Nothing in the records should be altered; retype them all exactly.
+++
import Literature.Analysis.FluidPDE.NSBoundedMildOseen
import Literature.Analysis.FluidPDE.KochTataruPairing
import Literature.Analysis.FluidPDE.MildL3Restart
import Literature.Analysis.FluidPDE.BoundedAnnihilator
import Literature.Analysis.FluidPDE.KatoUniqueness
import Literature.Analysis.FluidPDE.MildL3Smooth
import HarnessLib

/-!
# The Oseen Duhamel term of bounded fields, and bounded Besov mild solutions up to a drift (A1)

Analysis/FluidPDE proofs file for the decomposition `NSBoundedMildOseen.lean` of the smoothing
fact `Literature.Analysis.FluidPDE.knss_classical_of_bounded_isBesovMildSolutionOn`
(Koch–Nadirashvili–Seregin–Šverák 2009, §4), first layer of the named fact **(A)**
`oseenMild_of_bounded_isBesovMildSolutionOn` (duality form ⇒ Oseen integral form). Everything is
proved; no named facts.

* `§ Majorant`, `§ Bounded`: the bilinear Duhamel term
  `B^ν_s(u,v)(t) = oseenDuhamel ν s u v t` of **bounded** jointly measurable fields on `(s, T) × E`
  (general viscosity `ν > 0`, initial time `s`, any finite-dimensional `E`): the majorant
  `∫ₛᵗ∫ ‖K(ν(t-τ), x-y)[u, v]‖ ≤ C M² ν^{-1/2} 2√(t-s)` from Koch–Tataru's kernel bound (14)
  (`exists_lintegral_enorm_oseenKernel_bounded_le`; KNSS 2009, §4 p. 8:
  `‖B(u,v)‖_∞ ≤ C√T ‖u‖_∞‖v‖_∞`), absolute convergence, the product form, the sup bound
  (`exists_norm_oseenDuhamel_bounded_le`), the Fubini identity against continuous compactly
  supported fields (`integral_inner_oseenDuhamel_eq_setIntegral`), the **tested identities**
  `∫⟪B^ν_s(u,v)(t), φ⟫ = -∫ₛᵗ∫⟪v, D(e^{ν(t-τ)Δ}φ) u⟫` for solenoidal `φ`
  (`integral_inner_oseenDuhamel_of_isDivFree`, from the adjoint identity of the kernel,
  `KochTataruPairing.lean`), its duality form
  `∫⟪B^ν_s(u,u)(t), φ⟫ = -∫ₛᵗ∫⟪u(τ), (u(τ)·∇)e^{ν(t-τ)Δ}φ⟫ dτ`
  (`integral_inner_oseenDuhamel_eq_neg_intervalIntegral`), **weak divergence freeness** of every
  slice (`isWeaklyDivFree_oseenDuhamel`, from the divergence freeness of the kernel) and slice
  measurability — the bounded-field twins of the Koch–Tataru-class statements of
  `KochTataruPairing.lean` / `KochTataruPointwise.lean`.
* `§ Heat`: the free term of a **bounded** weakly divergence-free datum: symmetry of the caloric
  pairing (`integral_inner_heatExtension_comm_of_bound`), the gradient through the heat flow of a
  test function, and `e^{rΔ}u₀` weakly divergence free (`IsWeaklyDivFree.heatExtension_of_bound`,
  through the tree's `IsWeaklyDivFree.integral_inner_gradient_eq_zero` for the integrable
  non-compactly supported test `e^{rΔ}θ`).
* `§ Drift`, **(A1)** `exists_const_oseenMild_of_bounded_isBesovMildSolutionOn`: under the
  hypotheses of the smoothing fact (a Besov mild solution `(u, U)` on `[0, T)` in the
  Gallagher–Koch–Planchon class with slices essentially bounded on every `(0, T₁)`), for every
  `t ∈ (0, T)` there is a constant vector `c` with
  `u(t) = e^{νtΔ}u(0) - B^ν_0(u,u)(t) - c` a.e.: the datum is bounded by the same constant
  (`eLpNorm_top_zero_le_of_continuousInHomBesovOn`, `BesovMildBounds.lean`), a bounded
  representative (`exists_bounded_representative`) changes neither term, and the bounded field
  `e^{νtΔ}ū(0) - B^ν_0(ū,ū)(t) - ū(t)` annihilates solenoidal tests (the duality identity at `t`)
  and is weakly divergence free, hence a.e. constant (annihilator lemma in `L^∞`,
  `BoundedAnnihilator.lean`; KNSS 2009, Lemma 3.1 / Rem. 3.1: the drift `b(t)`). The vanishing of
  `c` — (A) proper — is where the realisation clause of the Besov class enters (large-scale decay
  of `Ṡ_j B^ν_0(u,u)(t)`); it is not proved here.

## References

* G. Koch, N. Nadirashvili, G. Seregin, V. Šverák, Acta Math. 203 (2009) 83–105 =
  arXiv:0709.3599, §3 p. 7 (Lemma 3.1, Rem. 3.1), §4 p. 8 (the bilinear form `B`, its `L^∞`
  bound). [KochNadirashviliSereginSverak2009]
* P. G. Lemarié-Rieusset, *The Navier–Stokes problem in the 21st century*, CRC Press 2016,
  Thm. 6.1 ((6.12) ⇒ (6.11)). [LemarieRieusset2016]
* H. Koch, D. Tataru, Adv. Math. 157 (2001), §2 (5)–(8), §3 (11), (14). [KochTataruAdvMath2001]
-/

noncomputable section

open MeasureTheory Set Function Filter TopologicalSpace InnerProductSpace Metric
open _root_.Topology
open scoped RealInnerProductSpace NNReal ENNReal SchwartzMap

namespace Literature.Analysis.FluidPDE

variable {E : Type*} [NormedAddCommGroup E] [InnerProductSpace ℝ E] [FiniteDimensional ℝ E]
  [MeasurableSpace E] [BorelSpace E]

/-! ### Absolute convergence of the Oseen Duhamel term of bounded fields -/

section Majorant

omit [InnerProductSpace ℝ E] [FiniteDimensional ℝ E] [MeasurableSpace E] [BorelSpace E] in
/-- `∫_{(s,t)} (t - τ)^{-1/2} dτ = 2 √(t - s)` as a set `∫⁻` (reflection `τ ↦ t - τ`). [folklore] -/
theorem setLIntegral_Ioo_sub_rpow_neg_half_of_lt {s t : ℝ} (hst : s < t) :
    ∫⁻ τ in Ioo s t, ENNReal.ofReal ((t - τ) ^ (-(1 / 2 : ℝ))) =
      ENNReal.ofReal (2 * Real.sqrt (t - s)) := by
  have hmp : MeasurePreserving (fun τ : ℝ => t - τ) volume volume :=
    Measure.measurePreserving_sub_left volume t
  have hemb : MeasurableEmbedding (fun τ : ℝ => t - τ) :=
    (MeasurableEquiv.subLeft t).measurableEmbedding
  have h := hmp.setLIntegral_comp_preimage_emb hemb
    (fun σ => ENNReal.ofReal (σ ^ (-(1 / 2 : ℝ)))) (Ioo 0 (t - s))
  rw [preimage_const_sub_Ioo, sub_zero, sub_sub_cancel] at h
  rw [h, setLIntegral_Ioo_rpow_neg_half (sub_pos.2 hst)]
+++
> **Response**
import Literature.Analysis.FluidPDE.NSBoundedMildOseen
import Literature.Analysis.FluidPDE.KochTataruPairing
import Literature.Analysis.FluidPDE.MildL3Restart
import Literature.Analysis.FluidPDE.BoundedAnnihilator
import Literature.Analysis.FluidPDE.KatoUniqueness
import Literature.Analysis.FluidPDE.MildL3Smooth
import HarnessLib

/-!
# The Oseen Duhamel term of bounded fields, and bounded Besov mild solutions up to a drift (A1)

Analysis/FluidPDE proofs file for the decomposition `NSBoundedMildOseen.lean` of the smoothing
fact `Literature.Analysis.FluidPDE.knss_classical_of_bounded_isBesovMildSolutionOn`
(Koch–Nadirashvili–Seregin–Šverák 2009, §4), first layer of the named fact **(A)**
`oseenMild_of_bounded_isBesovMildSolutionOn` (duality form ⇒ Oseen integral form). Everything is
proved; no named facts.

* `§ Majorant`, `§ Bounded`: the bilinear Duhamel term
  `B^ν_s(u,v)(t) = oseenDuhamel ν s u v t` of **bounded** jointly measurable fields on `(s, T) × E`
  (general viscosity `ν > 0`, initial time `s`, any finite-dimensional `E`): the majorant
  `∫ₛᵗ∫ ‖K(ν(t-τ), x-y)[u, v]‖ ≤ C M² ν^{-1/2} 2√(t-s)` from Koch–Tataru's kernel bound (14)
  (`exists_lintegral_enorm_oseenKernel_bounded_le`; KNSS 2009, §4 p. 8:
  `‖B(u,v)‖_∞ ≤ C√T ‖u‖_∞‖v‖_∞`), absolute convergence, the product form, the sup bound
  (`exists_norm_oseenDuhamel_bounded_le`), the Fubini identity against continuous compactly
  supported fields (`integral_inner_oseenDuhamel_eq_setIntegral`), the **tested identities**
  `∫⟪B^ν_s(u,v)(t), φ⟫ = -∫ₛᵗ∫⟪v, D(e^{ν(t-τ)Δ}φ) u⟫` for solenoidal `φ`
  (`integral_inner_oseenDuhamel_of_isDivFree`, from the adjoint identity of the kernel,
  `KochTataruPairing.lean`), its duality form
  `∫⟪B^ν_s(u,u)(t), φ⟫ = -∫ₛᵗ∫⟪u(τ), (u(τ)·∇)e^{ν(t-τ)Δ}φ⟫ dτ`
  (`integral_inner_oseenDuhamel_eq_neg_intervalIntegral`), **weak divergence freeness** of every
  slice (`isWeaklyDivFree_oseenDuhamel`, from the divergence freeness of the kernel) and slice
  measurability — the bounded-field twins of the Koch–Tataru-class statements of
  `KochTataruPairing.lean` / `KochTataruPointwise.lean`.
* `§ Heat`: the free term of a **bounded** weakly divergence-free datum: symmetry of the caloric
  pairing (`integral_inner_heatExtension_comm_of_bound`), the gradient through the heat flow of a
  test function, and `e^{rΔ}u₀` weakly divergence free (`IsWeaklyDivFree.heatExtension_of_bound`,
  through the tree's `IsWeaklyDivFree.integral_inner_gradient_eq_zero` for the integrable
  non-compactly supported test `e^{rΔ}θ`).
* `§ Drift`, **(A1)** `exists_const_oseenMild_of_bounded_isBesovMildSolutionOn`: under the
  hypotheses of the smoothing fact (a Besov mild solution `(u, U)` on `[0, T)` in the
  Gallagher–Koch–Planchon class with slices essentially bounded on every `(0, T₁)`), for every
  `t ∈ (0, T)` there is a constant vector `c` with
  `u(t) = e^{νtΔ}u(0) - B^ν_0(u,u)(t) - c` a.e.: the datum is bounded by the same constant
  (`eLpNorm_top_zero_le_of_continuousInHomBesovOn`, `BesovMildBounds.lean`), a bounded
  representative (`exists_bounded_representative`) changes neither term, and the bounded field
  `e^{νtΔ}ū(0) - B^ν_0(ū,ū)(t) - ū(t)` annihilates solenoidal tests (the duality identity at `t`)
  and is weakly divergence free, hence a.e. constant (annihilator lemma in `L^∞`,
  `BoundedAnnihilator.lean`; KNSS 2009, Lemma 3.1 / Rem. 3.1: the drift `b(t)`). The vanishing of
  `c` — (A) proper — is where the realisation clause of the Besov class enters (large-scale decay
  of `Ṡ_j B^ν_0(u,u)(t)`); it is not proved here.

## References

* G. Koch, N. Nadirashvili, G. Seregin, V. Šverák, Acta Math. 203 (2009) 83–105 =
  arXiv:0709.3599, §3 p. 7 (Lemma 3.1, Rem. 3.1), §4 p. 8 (the bilinear form `B`, its `L^∞`
  bound). [KochNadirashviliSereginSverak2009]
* P. G. Lemarié-Rieusset, *The Navier–Stokes problem in the 21st century*, CRC Press 2016,
  Thm. 6.1 ((6.12) ⇒ (6.11)). [LemarieRieusset2016]
* H. Koch, D. Tataru, Adv. Math. 157 (2001), §2 (5)–(8), §3 (11), (14). [KochTataruAdvMath2001]
-/

noncomputable section

open MeasureTheory Set Function Filter TopologicalSpace InnerProductSpace Metric
open _root_.Topology
open scoped RealInnerProductSpace NNReal ENNReal SchwartzMap

namespace Literature.Analysis.FluidPDE

variable {E : Type*} [NormedAddCommGroup E] [InnerProductSpace ℝ E] [FiniteDimensional ℝ E]
  [MeasurableSpace E] [BorelSpace E]

/-! ### Absolute convergence of the Oseen Duhamel term of bounded fields -/

section Majorant

omit [InnerProductSpace ℝ E] [FiniteDimensional ℝ E] [MeasurableSpace E] [BorelSpace E] in
/-- `∫_{(s,t)} (t - τ)^{-1/2} dτ = 2 √(t - s)` as a set `∫⁻` (reflection `τ ↦ t - τ`). [folklore] -/
theorem setLIntegral_Ioo_sub_rpow_neg_half_of_lt {s t : ℝ} (hst : s < t) :
    ∫⁻ τ in Ioo s t, ENNReal.ofReal ((t - τ) ^ (-(1 / 2 : ℝ))) =
      ENNReal.ofReal (2 * Real.sqrt (t - s)) := by
  have hmp : MeasurePreserving (fun τ : ℝ => t - τ) volume volume :=
    Measure.measurePreserving_sub_left volume t
  have hemb : MeasurableEmbedding (fun τ : ℝ => t - τ) :=
    (MeasurableEquiv.subLeft t).measurableEmbedding
  have h := hmp.setLIntegral_comp_preimage_emb hemb
    (fun σ => ENNReal.ofReal (σ ^ (-(1 / 2 : ℝ)))) (Ioo 0 (t - s))
  rw [preimage_const_sub_Ioo, sub_zero, sub_sub_cancel] at h
  rw [h, setLIntegral_Ioo_rpow_neg_half (sub_pos.2 hst)]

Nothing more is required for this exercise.